Extracted from compiled by United Nations Environment Programme and National Institute of Public Health and the Environment (Holland) in 2001.

The Future of the Global Environment:

A Model-based Analysis Supporting UNEP's First Global Environment Outlook


Inequality increases in a wealthier and healthier world

In the Conventional Development scenario analyzed in this report, global per capita income increases by 50% and 100%, and life expectancy by 5% and 8%, by 2015 and 2050, respectively. However, inequalities in income between regions become larger in the scenario up to 2015, after which the gap begins to narrow. In some of the poorest regions the demographic transition stagnates and health problems persist.

Environmental pressures build up

Growth in consumption and production exceeds gains from improvements in productivity. In the scenario, energy efficiency is projected to increase by a factor of 1.2 by 2015 and 1.8 by 2050. At the same time, total demand for energy increases by a factor of 1.8 by 2015 and 2.6 by 2050. Agricultural efficiency is projected to increase by a factor of 1.2 by 2015 and 1.4 by 2050. At the same time, total food demand increases by a factor of 1.5 by 2015 and 2.0 by 2050. However, the regional differences in environemtal pressure are great.

Renewable resources at risk of depletion

While depletion of exhaustible resources in the seventies was considered as a major threat to development, integrated assessment based on the Conventional Development scenario suggests that the degradation of renewable resources such as water, land and forests now creates risks that are much more urgent. This may increasingly hinder development on local and regional scales. In the scenario, social and economic capital seems to increase globally, while natural capital is being depleted.

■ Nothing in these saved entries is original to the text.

import Mathlib
import HarnessLib

/-!
# Classical replica coupling (A) — decomp-qadv lens-3 («MagnitudeDial» line), generation 29, part 1/2

Light adaptive CLASSICAL query algorithms cannot concentrate their final query on an
oracle-dependent cell: the kernel form of the classical heavy-block law of the MagnitudeDial line
(node record `run/shared/lean/pub/decomp-qadv/decomp-qadv-lens-3/g29/`, CLASSICAL-HBR.md Theorem 1),
in a self-contained combinatorial model (Mathlib only):

* an oracle is `y : Fin N → Bool`; a (deterministic, adaptive) query strategy is a map
  `List Bool → Fin N` giving the next position from the answers received so far; a randomized
  query algorithm is a family `A : σ → Strategy N` over a finite seed type `σ` (uniform seed);
* `pos (A s) y ℓ` is the position of query number `ℓ` (0-indexed) of seed `s` on oracle `y`;
  queries `0, …, T-1` are "revealed", query `T` is the final one;
* `cnt A ℓ j = #{(s, y) : pos (A s) y ℓ = j}`; the LIGHTNESS hypothesis is
  `cnt A ℓ j ≤ λ · |σ| · 2^N` for all `ℓ ≤ T` and all `j` (every query's position marginal is `≤ λ`);
* `coll A T = #{(s, s', y) : pos (A s) y T = pos (A s') y T}` `= |σ|² · Σ_y Σ_j p_y(j)²`,
  where `p_y(j) = P_s[pos (A s) y T = j]`.

**Theorem `classical_pair_collision` (this part):** `coll A T ≤ λ (1 + T²) |σ|² 2^N`, i.e.
`E_y Σ_j p_y(j)² ≤ λ (1 + T²)`.  Part B: all moments, `E_y Σ_j p_y(j)^m ≤ λ^{m-1} ∏_{i<m} (1 + i T²)`.

Proof = lazy sampling from independent sources, made finite: for a fixed seed `s`, the map
`Φ_s (yA, yB) = (glue, mix)` — `glue` takes `yA`'s values on the positions `s` reveals when run on
`yA` and `yB`'s values elsewhere, `mix` the other way round — is an INVOLUTION of
`Oracle × Oracle` (`Phi_involutive`), so `Σ_{yA,yB} f(glue yA yB) = 2^N Σ_y f(y)` (`sum_glue`);
on the glued oracle seed `s` runs exactly as on `yA` (`pos_glue_left`), and seed `s'` runs exactly
as its FREE run on `yB` unless that free run queries a position revealed by `s`
(`pos_glue_right`); the free collision term is `Σ_j cnt_T(j)² ≤ λ|σ|2^N · |σ|2^N` and the
attachment term is `≤ |σ|2^N · T · T · λ|σ|2^N`.  The `T²` charge is necessary (Pollard-rho
coalescence).  No statement of the tree is restated; nothing here is specific to quantum circuits.
-/

set_option linter.dupNamespace false

namespace Summit.QuantumAdvantage.QuantumAdvantage.Theorems.ClassicalReplica

open Finset

variable {N : ℕ}

/-- An oracle on `N` bits. -/
abbrev Oracle (N : ℕ) : Type := Fin N → Bool

/-- An adaptive deterministic query strategy: the next position, given the answers so far. -/
abbrev Strategy (N : ℕ) : Type := List Bool → Fin N

/-- The answers received by the queries `0, …, ℓ-1`. -/
def answers (A : Strategy N) (y : Oracle N) : ℕ → List Bool
  | 0 => []
  | ℓ + 1 => answers A y ℓ ++ [y (A (answers A y ℓ))]

/-- The position of query number `ℓ` (0-indexed). -/
def pos (A : Strategy N) (y : Oracle N) (ℓ : ℕ) : Fin N := A (answers A y ℓ)

/-- The positions read by the queries `0, …, T-1`. -/
def readSet (A : Strategy N) (y : Oracle N) (T : ℕ) : Finset (Fin N) :=
  (Finset.range T).image (pos A y)

/-- At most `T` positions are read by the first `T` queries. -/
theorem card_readSet_le (A : Strategy N) (y : Oracle N) (T : ℕ) :
    (readSet A y T).card ≤ T :=
  Finset.card_image_le.trans (by simp)

/-- The position of query `i < T` belongs to the read set. -/
theorem pos_mem_readSet (A : Strategy N) (y : Oracle N) {T i : ℕ} (hi : i < T) :
    pos A y i ∈ readSet A y T :=
  Finset.mem_image.2 ⟨i, Finset.mem_range.2 hi, rfl⟩

/-- If `y'` agrees with `y` on the positions that `y`'s run reads before query `ℓ`, the two runs
receive the same answers up to query `ℓ`. -/
theorem answers_congr (A : Strategy N) (y y' : Oracle N) :
    ∀ ℓ : ℕ, (∀ i < ℓ, y' (pos A y i) = y (pos A y i)) → answers A y' ℓ = answers A y ℓ
  | 0, _ => rfl
  | ℓ + 1, h => by
      have ih : answers A y' ℓ = answers A y ℓ :=
        answers_congr A y y' ℓ fun i hi => h i (Nat.lt_succ_of_lt hi)
      have hℓ : y' (A (answers A y ℓ)) = y (A (answers A y ℓ)) := h ℓ (Nat.lt_succ_self ℓ)
      show answers A y' ℓ ++ [y' (A (answers A y' ℓ))] = answers A y ℓ ++ [y (A (answers A y ℓ))]
      rw [ih, hℓ]

/-- Two oracles agreeing on the positions of queries `< ℓ` produce the same query `ℓ`. -/
theorem pos_congr (A : Strategy N) (y y' : Oracle N) (ℓ : ℕ)
    (h : ∀ i < ℓ, y' (pos A y i) = y (pos A y i)) : pos A y' ℓ = pos A y ℓ := by
  show A (answers A y' ℓ) = A (answers A y ℓ)
  rw [answers_congr A y y' ℓ h]

/-- Two oracles agreeing on the positions of queries `< T` have the same read set. -/
theorem readSet_congr (A : Strategy N) (y y' : Oracle N) (T : ℕ)
    (h : ∀ i < T, y' (pos A y i) = y (pos A y i)) : readSet A y' T = readSet A y T := by
  have hp : ∀ i < T, pos A y' i = pos A y i := fun i hi =>
    pos_congr A y y' i fun i' hi' => h i' (hi'.trans hi)
  ext j
  simp only [readSet, Finset.mem_image, Finset.mem_range]
  constructor
  · rintro ⟨i, hi, rfl⟩
    exact ⟨i, hi, (hp i hi).symm⟩
  · rintro ⟨i, hi, rfl⟩
    exact ⟨i, hi, hp i hi⟩

/-- The glued oracle: `yA` on the positions seed-strategy `A` reveals when run on `yA`,
`yB` elsewhere. -/
def glue (A : Strategy N) (T : ℕ) (yA yB : Oracle N) : Oracle N :=
  fun j => if j ∈ readSet A yA T then yA j else yB j

/-- The complementary mixture (the unused source bits). -/
def mix (A : Strategy N) (T : ℕ) (yA yB : Oracle N) : Oracle N :=
  fun j => if j ∈ readSet A yA T then yB j else yA j

/-- The read set is stable under gluing (the revealer runs on the glued oracle as on `yA`). -/
theorem readSet_glue (A : Strategy N) (T : ℕ) (yA yB : Oracle N) :
    readSet A (glue A T yA yB) T = readSet A yA T :=
  readSet_congr A yA _ T fun i hi => by
    show (if pos A yA i ∈ readSet A yA T then yA (pos A yA i) else yB (pos A yA i))
        = yA (pos A yA i)
    rw [if_pos (pos_mem_readSet A yA hi)]

/-- On the glued oracle the revealing strategy runs exactly as on `yA`, through query `T`. -/
theorem pos_glue_left (A : Strategy N) (T : ℕ) (yA yB : Oracle N) {ℓ : ℕ} (hℓ : ℓ ≤ T) :
    pos A (glue A T yA yB) ℓ = pos A yA ℓ :=
  pos_congr A yA _ ℓ fun i hi => by
    show (if pos A yA i ∈ readSet A yA T then yA (pos A yA i) else yB (pos A yA i))
        = yA (pos A yA i)
    rw [if_pos (pos_mem_readSet A yA (lt_of_lt_of_le hi hℓ))]

/-- On the glued oracle a second strategy runs exactly as its FREE run on `yB`, through query
`T`, unless the free run queries a revealed position ("attaches"). -/
theorem pos_glue_right (A B : Strategy N) (T : ℕ) (yA yB : Oracle N)
    (h : ∀ i < T, pos B yB i ∉ readSet A yA T) :
    pos B (glue A T yA yB) T = pos B yB T :=
  pos_congr B yB _ T fun i hi => by
    show (if pos B yB i ∈ readSet A yA T then yA (pos B yB i) else yB (pos B yB i))
        = yB (pos B yB i)
    rw [if_neg (h i hi)]

/-- The coupling map `(yA, yB) ↦ (glue, mix)`. -/
def Phi (A : Strategy N) (T : ℕ) (p : Oracle N × Oracle N) : Oracle N × Oracle N :=
  (glue A T p.1 p.2, mix A T p.1 p.2)

/-- The coupling map is an involution (hence a bijection of `Oracle × Oracle`). -/
theorem Phi_involutive (A : Strategy N) (T : ℕ) : Function.Involutive (Phi A T) := by
  rintro ⟨yA, yB⟩
  have hR : readSet A (glue A T yA yB) T = readSet A yA T := readSet_glue A T yA yB
  simp only [Phi, Prod.mk.injEq]
  refine ⟨?_, ?_⟩
  · funext j
    show (if j ∈ readSet A (glue A T yA yB) T then glue A T yA yB j else mix A T yA yB j) = yA j
    rw [hR]
    by_cases hj : j ∈ readSet A yA T
    · rw [if_pos hj]
      show (if j ∈ readSet A yA T then yA j else yB j) = yA j
      rw [if_pos hj]
    · rw [if_neg hj]
      show (if j ∈ readSet A yA T then yB j else yA j) = yA j
      rw [if_neg hj]
  · funext j
    show (if j ∈ readSet A (glue A T yA yB) T then mix A T yA yB j else glue A T yA yB j) = yB j
    rw [hR]
    by_cases hj : j ∈ readSet A yA T
    · rw [if_pos hj]
      show (if j ∈ readSet A yA T then yB j else yA j) = yB j
      rw [if_pos hj]
    · rw [if_neg hj]
      show (if j ∈ readSet A yA T then yA j else yB j) = yB j
      rw [if_neg hj]

/-- There are `2^N` oracles. -/
theorem card_oracle : Fintype.card (Oracle N) = 2 ^ N := by
  simp

/-- Lazy sampling, finite form: summing `f` over glued oracles of independent sources is
`2^N` times summing `f` over oracles. -/
theorem sum_glue (A : Strategy N) (T : ℕ) (f : Oracle N → ℝ) :
    ∑ yA : Oracle N, ∑ yB : Oracle N, f (glue A T yA yB) = (2 : ℝ) ^ N * ∑ y : Oracle N, f y := by
  have h1 : ∑ yA : Oracle N, ∑ yB : Oracle N, f (glue A T yA yB)
      = ∑ p : Oracle N × Oracle N, f (Phi A T p).1 :=
    (Fintype.sum_prod_type' (fun a b => f (glue A T a b))).symm
  have h2 : ∑ p : Oracle N × Oracle N, f (Phi A T p).1 = ∑ p : Oracle N × Oracle N, f p.1 :=
    Equiv.sum_comp (Function.Involutive.toPerm (Phi A T) (Phi_involutive A T)) (fun q => f q.1)
  have h3 : ∑ p : Oracle N × Oracle N, f p.1 = ∑ y : Oracle N, ∑ _z : Oracle N, f y :=
    Fintype.sum_prod_type' (fun a _ => f a)
  rw [h1, h2, h3, Finset.mul_sum]
  refine Finset.sum_congr rfl fun y _ => ?_
  rw [Finset.sum_const, Finset.card_univ, card_oracle, nsmul_eq_mul]
  push_cast
  ring

variable {σ : Type} [Fintype σ]

/-- `#{(s, y) : query ℓ of seed s on y reads position j}` (as a real number). -/
def cnt (A : σ → Strategy N) (ℓ : ℕ) (j : Fin N) : ℝ :=
  ∑ s : σ, ∑ y : Oracle N, if pos (A s) y ℓ = j then 1 else 0

/-- `#{(s, s', y) : the final queries (number T) of seeds s, s' on y read the same position}`
`= |σ|² · Σ_y Σ_j p_y(j)²`. -/
def coll (A : σ → Strategy N) (T : ℕ) : ℝ :=
  ∑ s : σ, ∑ s' : σ, ∑ y : Oracle N, if pos (A s) y T = pos (A s') y T then 1 else 0

/-- Counts are nonnegative. -/
theorem cnt_nonneg (A : σ → Strategy N) (ℓ : ℕ) (j : Fin N) : 0 ≤ cnt A ℓ j :=
  Finset.sum_nonneg fun _ _ => Finset.sum_nonneg fun _ _ => by split_ifs <;> norm_num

Climate goals are not being achieved

Interacting biogeochemical cycles are increasingly disturbed by human activities. For example, the current commitments of the Climate Convention are insufficient to stabilize atmospheric concentrations in the coming century. Emissions of greenhouse gases from developing regions, notably Asia, will grow rapidly, leading to a 50% increase in 1990 of global carbon dioxide emissions by 2015, and more than a doubling by 2050. Consequently, in addition to increased preventive efforts to control emissions, preparing for adaptation to projected climate impacts becomes urgent. This is particularly true for areas vulnerable to climate impacts in developing regions in low latitudes. Another example is acidification, becoming more important in developing regions with vulnerable soils and accelerating economic development.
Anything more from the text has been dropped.